Gestora com US$ 1 trilhão em ativos encerra 2020 com seis estratégias globais à disposição do investidor local

(Getty Images)

SÃO PAULO – Por conta dos juros baixos, não foi apenas a Bolsa local que entrou no radar do investidor ávido por rentabilidade acima da taxa Selic.

Nessa busca por diversificação, os fundos de investimento no exterior também galgaram seu espaço nos portfólios ao longo do volátil ano de 2020.

Uma boa amostra disso pode ser tirada pelo crescimento dos ativos sob custódia da área de fundos internacionais da XP, que foi de aproximadamente R$ 2 bilhões, no fim de 2019, para cerca de R$ 12 bilhões, em dezembro de 2020.

Segundo Leon Goldberg, chefe de relacionamento institucional com gestoras da XP, diante da demanda crescente por estratégias internacionais, que oferecem alto grau de descorrelação com o mercado local, a casa segue em busca da ampliação da grade de produto.

Com isso, um acordo acaba de ser fechado para a oferta de cinco novos produtos da gestora global Wellington Management.

Com cerca de US$ 1 trilhão em ativos sob gestão, a asset aterrissou no mercado brasileiro em março, quando estreou o fundo global de ações Wellington Ventura Advisory.

Da nova leva de renomadas casas globais que tem chegado à prateleira nos últimos meses, o produto da Wellington foi um dos maiores sucessos, tendo captado quase R$ 1,5 bilhão, o que contribuiu para a decisão de trazer os novos produtos, diz Goldberg.

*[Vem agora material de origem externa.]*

import Summits.Ventures.HodgeRepro2.A2LamPowers
import Summits.Ventures.HodgeRepro2.A2LamAdjoint
import Summits.Ventures.HodgeRepro2.A2CoproductMain
import Summits.Ventures.HodgeRepro2.A2PontryaginModel

/-!
# The Pontryagin product with `θ^k` is the dual Lefschetz power (A2 annex, operator identity — part 5)

**Theorem** (`pontryagin_theta_pow_eq_smul_lam_pow`). In the twelve-plane model, for every class `z`,
every `k ≤ n = |ι|` and every `θ = Σ_p c_p E_p` with all `c_p ≠ 0`,

  `z ⋆ θ^k = (k!/(n−k)!) · (∏_p c_p) · vol • Λ^{n−k} z`,   `Λ = Σ_p c_p⁻¹ Λ_p`,

i.e. the Pontryagin product with `θ^k` (row 92's `pontryagin z (theta c ^ k)`, the class
`y = m_*(z ⊗ θ^k)` of Theorem A for `k = 4`) IS the power `Λ^{n−k}` of the dual Lefschetz
operator of row 101 up to the explicit constant.  Consequences: `z ⋆ θ^n = n!(∏ c_p) vol • z`,
`z ⋆ 1 = (∏ c_p) vol / n! • Λ^n z`, and — since `Λ^{n−k} L^{n−k} = ((n−k)!)²` on primitive classes
of degree `k` — the proportionality `p_W(z ⋆ θ^k) = (n−k)!·k!·(∏ c_p)·vol • p_W((L^{n−k})^{-1} z)`
of row 104 is the primitive case of this identity.

The proof pairs both sides against a plane-sorted monomial `u` (`A2PlaneMonomials`): the left
side is `II (inl z * inr θ^k * cop u)` (row 92), which `A2CoproductMain` evaluates as
`Σ_{S ⊆ E(u), |S| = n−k} ∫_B z ∧ (u∖S) · k! c_{S^c} vol`; the right side is
`κ' ∫_B z ∧ Λ^{n−k} u` (self-adjointness, `A2LamAdjoint`), which `A2LamPowers` evaluates as
`κ' (n−k)! Σ_{|S| = n−k, S ⊆ E(u)} c_S⁻¹ ∫_B z ∧ (u∖S)`; the two agree term by term because
`c_{S^c} = (∏ c_p) c_S⁻¹`.  The monomial basis extends the identity to all `u`, and the
perfectness of the pairing (row 90's `dualOf`) gives the identity of classes.
-/

namespace Summit.Ventures.HodgeRepro2.A2PontryaginLefschetz

open WeilPlanes WeilIntegral WeilCoproduct WeilPairing A2PlaneMonomials A2LamPowers A2LamAdjoint
  A2CoproductMain A2HardLefschetzOps A2PontryaginModel A2ModelDuality

variable {ι : Type*} [DecidableEq ι] [Fintype ι]

/-- The constant `κ'_k = k!·(∏_p c_p)·vol / (n−k)!`. -/
noncomputable def kappa' (c : ι → ℂ) (k : ℕ) : ℂ :=
  ((k.factorial : ℂ) * ∏ p, c p) * vol ι / ((Fintype.card ι - k).factorial : ℂ)

/-- `κ'_k ≠ 0` when every `c_p ≠ 0`. -/
lemma kappa'_ne_zero {c : ι → ℂ} (hc : ∀ p, c p ≠ 0) (k : ℕ) : kappa' c k ≠ 0 := by
  unfold kappa'
  refine div_ne_zero (mul_ne_zero (mul_ne_zero ?_ ?_) (vol_ne_zero ι)) ?_
  · exact_mod_cast Nat.factorial_ne_zero k
  · exact Finset.prod_ne_zero_iff.2 fun p _ => hc p
  · exact_mod_cast Nat.factorial_ne_zero _

/-- The pairing of `z ⋆ θ^k` against a plane-sorted monomial, from `A2CoproductMain`. -/
theorem integral_pontryagin_theta_pow_mul_planeProd (z : A ι) (c : ι → ℂ) (k : ℕ)
    (m : ι → Bool × Bool) :
    integral (pontryagin z (theta c ^ k) * planeProd Finset.univ.toList m) =
      ∑ S ∈ (Eplanes Finset.univ.toList m).powerset,
        integral (z * planeProd Finset.univ.toList (eraseS m S)) *
          (if (Finset.univ \ S).card = k then
            ((k.factorial : ℂ) * ∏ p ∈ Finset.univ \ S, c p) * vol ι else 0) := by
  rw [integral_pontryagin_mul, II_pair_cop_planeProd (Finset.nodup_toList _)]

/-- The pairing of `z` against `Λ^j` of a plane-sorted monomial, from `A2LamPowers`. -/
theorem integral_mul_lam_pow_planeProd (z : A ι) (c : ι → ℂ) (j : ℕ) (m : ι → Bool × Bool) :
    integral (z * (lam c ^ j) (planeProd Finset.univ.toList m)) =
      (j.factorial : ℂ) * ∑ T ∈ Finset.powersetCard j Finset.univ,
        if ∀ p ∈ T, p ∈ Finset.univ.toList ∧ m p = (true, true) then
          (∏ p ∈ T, (c p)⁻¹) * integral (z * planeProd Finset.univ.toList (eraseS m T)) else 0 := by
  rw [lam_pow_planeProd c j (Finset.nodup_toList _), mul_smul_comm, map_smul, Finset.mul_sum,
    map_sum, smul_eq_mul]
  congr 1
  refine Finset.sum_congr rfl fun T _ => ?_
  split_ifs
  · rw [mul_smul_comm, map_smul, smul_eq_mul]
  · rw [mul_zero, map_zero]

/-- The two index sets of the main computation agree: the sets `S` of `E`-planes of `u` with
`|univ ∖ S| = k` are the sets of `n − k` planes all carrying `E_p` in `u`. -/
lemma filter_powerset_eq {k : ℕ} (hk : k ≤ Fintype.card ι) (m : ι → Bool × Bool) :
    (Eplanes Finset.univ.toList m).powerset.filter (fun S => (Finset.univ \ S).card = k) =
      (Finset.powersetCard (Fintype.card ι - k) Finset.univ).filter
        (fun T => ∀ p ∈ T, p ∈ Finset.univ.toList ∧ m p = (true, true)) := by
  ext S
  rw [Finset.mem_filter, Finset.mem_filter, Finset.mem_powerset, Finset.mem_powersetCard,
    Finset.card_univ_sdiff]
  have h2 : S.card ≤ Fintype.card ι := Finset.card_le_univ S
  constructor
  · rintro ⟨hS, hc⟩
    exact ⟨⟨Finset.subset_univ S, by omega⟩, fun p hp => mem_Eplanes.1 (hS hp)⟩
  · rintro ⟨⟨-, hc⟩, hS⟩
    exact ⟨fun p hp => mem_Eplanes.2 (hS p hp), by omega⟩

/-- **The key identity on plane-sorted monomials**: `∫_B (z ⋆ θ^k) ∧ u = κ' ∫_B z ∧ Λ^{n−k} u`. -/
theorem integral_pontryagin_mul_planeProd_eq {c : ι → ℂ} (hc : ∀ p, c p ≠ 0) {k : ℕ}
    (hk : k ≤ Fintype.card ι) (z : A ι) (m : ι → Bool × Bool) :
    integral (pontryagin z (theta c ^ k) * planeProd Finset.univ.toList m) =
      kappa' c k *
        integral (z * (lam c ^ (Fintype.card ι - k)) (planeProd Finset.univ.toList m)) := by
  rw [integral_pontryagin_theta_pow_mul_planeProd, integral_mul_lam_pow_planeProd]
  simp only [mul_ite, mul_zero]
  rw [← Finset.sum_filter, ← Finset.sum_filter, filter_powerset_eq hk, Finset.mul_sum,
    Finset.mul_sum]
  refine Finset.sum_congr rfl fun S _ => ?_
  have hprod : (∏ p ∈ Finset.univ \ S, c p) * ∏ p ∈ S, c p = ∏ p, c p :=
    Finset.prod_sdiff (Finset.subset_univ S)
  have hS0 : ∏ p ∈ S, c p ≠ 0 := Finset.prod_ne_zero_iff.2 fun p _ => hc p
  have hfac : ((Fintype.card ι - k).factorial : ℂ) ≠ 0 := by
    exact_mod_cast Nat.factorial_ne_zero _
  rw [kappa', Finset.prod_inv_distrib, ← hprod]
  field_simp

/-- The pairing identity for every `u`, by the monomial basis. -/
theorem integral_pontryagin_theta_pow_mul {c : ι → ℂ} (hc : ∀ p, c p ≠ 0) {k : ℕ}
    (hk : k ≤ Fintype.card ι) (z u : A ι) :
    integral (pontryagin z (theta c ^ k) * u) =
      kappa' c k * integral (z * (lam c ^ (Fintype.card ι - k)) u) := by
  have key : (integral ∘ₗ LinearMap.mulLeft ℂ (pontryagin z (theta c ^ k))) =
      kappa' c k • (integral ∘ₗ LinearMap.mulLeft ℂ z ∘ₗ (lam c ^ (Fintype.card ι - k))) := by
    refine aBasis.ext fun s => ?_
    obtain ⟨ε, -, hε⟩ := exists_sign_aBasis s
    simp only [LinearMap.comp_apply, LinearMap.mulLeft_apply, LinearMap.smul_apply, hε, map_smul,
      smul_eq_mul]
    rw [integral_pontryagin_mul_planeProd_eq hc hk]
  have := LinearMap.congr_fun key u
  simpa using this

/-- **THE OPERATOR IDENTITY**: `z ⋆ θ^k = κ'_k • Λ^{n−k} z` for every `z`, every `k ≤ n` and every
`θ = Σ_p c_p E_p` with all `c_p ≠ 0` — the Pontryagin product with `θ^k` is the `(n−k)`-th power of
the dual Lefschetz operator `Λ = Σ_p c_p⁻¹ Λ_p`, up to the constant `κ'_k = k!(∏ c_p) vol/(n−k)!`. -/
theorem pontryagin_theta_pow_eq_smul_lam_pow {c : ι → ℂ} (hc : ∀ p, c p ≠ 0) {k : ℕ}
    (hk : k ≤ Fintype.card ι) (z : A ι) :
    pontryagin z (theta c ^ k) = kappa' c k • (lam c ^ (Fintype.card ι - k)) z := by
  symm
  apply pontryagin_unique
  intro u
  rw [← integral_pontryagin_mul, smul_mul_assoc, map_smul, smul_eq_mul, integral_lam_pow_mul,
    integral_pontryagin_theta_pow_mul hc hk]

/-- The identity with the denominator cleared:
`(n−k)! • (z ⋆ θ^k) = (k!·(∏ c_p)·vol) • Λ^{n−k} z`. -/
theorem factorial_smul_pontryagin_theta_pow {c : ι → ℂ} (hc : ∀ p, c p ≠ 0) {k : ℕ}
    (hk : k ≤ Fintype.card ι) (z : A ι) :
    ((Fintype.card ι - k).factorial : ℂ) • pontryagin z (theta c ^ k) =
      (((k.factorial : ℂ) * ∏ p, c p) * vol ι) • (lam c ^ (Fintype.card ι - k)) z := by
  rw [pontryagin_theta_pow_eq_smul_lam_pow hc hk, smul_smul, kappa']
  have hfac : ((Fintype.card ι - k).factorial : ℂ) ≠ 0 := by
    exact_mod_cast Nat.factorial_ne_zero _
  congr 1
  field_simp

/-- **The top power**: `z ⋆ θ^n = n!·(∏ c_p)·vol • z` — the Pontryagin product with the volume
class `θ^n` is a scalar. -/
theorem pontryagin_theta_pow_card {c : ι → ℂ} (hc : ∀ p, c p ≠ 0) (z : A ι) :
    pontryagin z (theta c ^ Fintype.card ι) =
      ((((Fintype.card ι).factorial : ℂ) * ∏ p, c p) * vol ι) • z := by
  rw [pontryagin_theta_pow_eq_smul_lam_pow hc le_rfl, Nat.sub_self, pow_zero,
    Module.End.one_apply, kappa', Nat.sub_self, Nat.factorial_zero, Nat.cast_one, div_one]

/-- **The unit**: `z ⋆ 1 = (∏ c_p)·vol / n! • Λ^n z` (the Pontryagin product with the unit class
is the top power of `Λ` — the pairing of `z` with the volume form). -/
theorem pontryagin_one {c : ι → ℂ} (hc : ∀ p, c p ≠ 0) (z : A ι) :
    pontryagin z 1 = ((∏ p, c p) * vol ι / ((Fintype.card ι).factorial : ℂ)) •
      (lam c ^ Fintype.card ι) z := by
  have h := pontryagin_theta_pow_eq_smul_lam_pow hc (Nat.zero_le (Fintype.card ι)) (c := c) z
  rw [pow_zero, Nat.sub_zero] at h
  rw [h, kappa', Nat.sub_zero, Nat.factorial_zero, Nat.cast_one, one_mul]

end Summit.Ventures.HodgeRepro2.A2PontryaginLefschetz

Durante o primeiro semestre, afirma o executivo, a internacionalização dos portfólios foi muito mais voltada para fundos com foco no mercado americano, ou global de maneira mais ampla, como é mesmo esperado dentro de um processo natural de maturação do investidor.

Agora, no entanto, já é possível observar um aumento no grau de sofisticação.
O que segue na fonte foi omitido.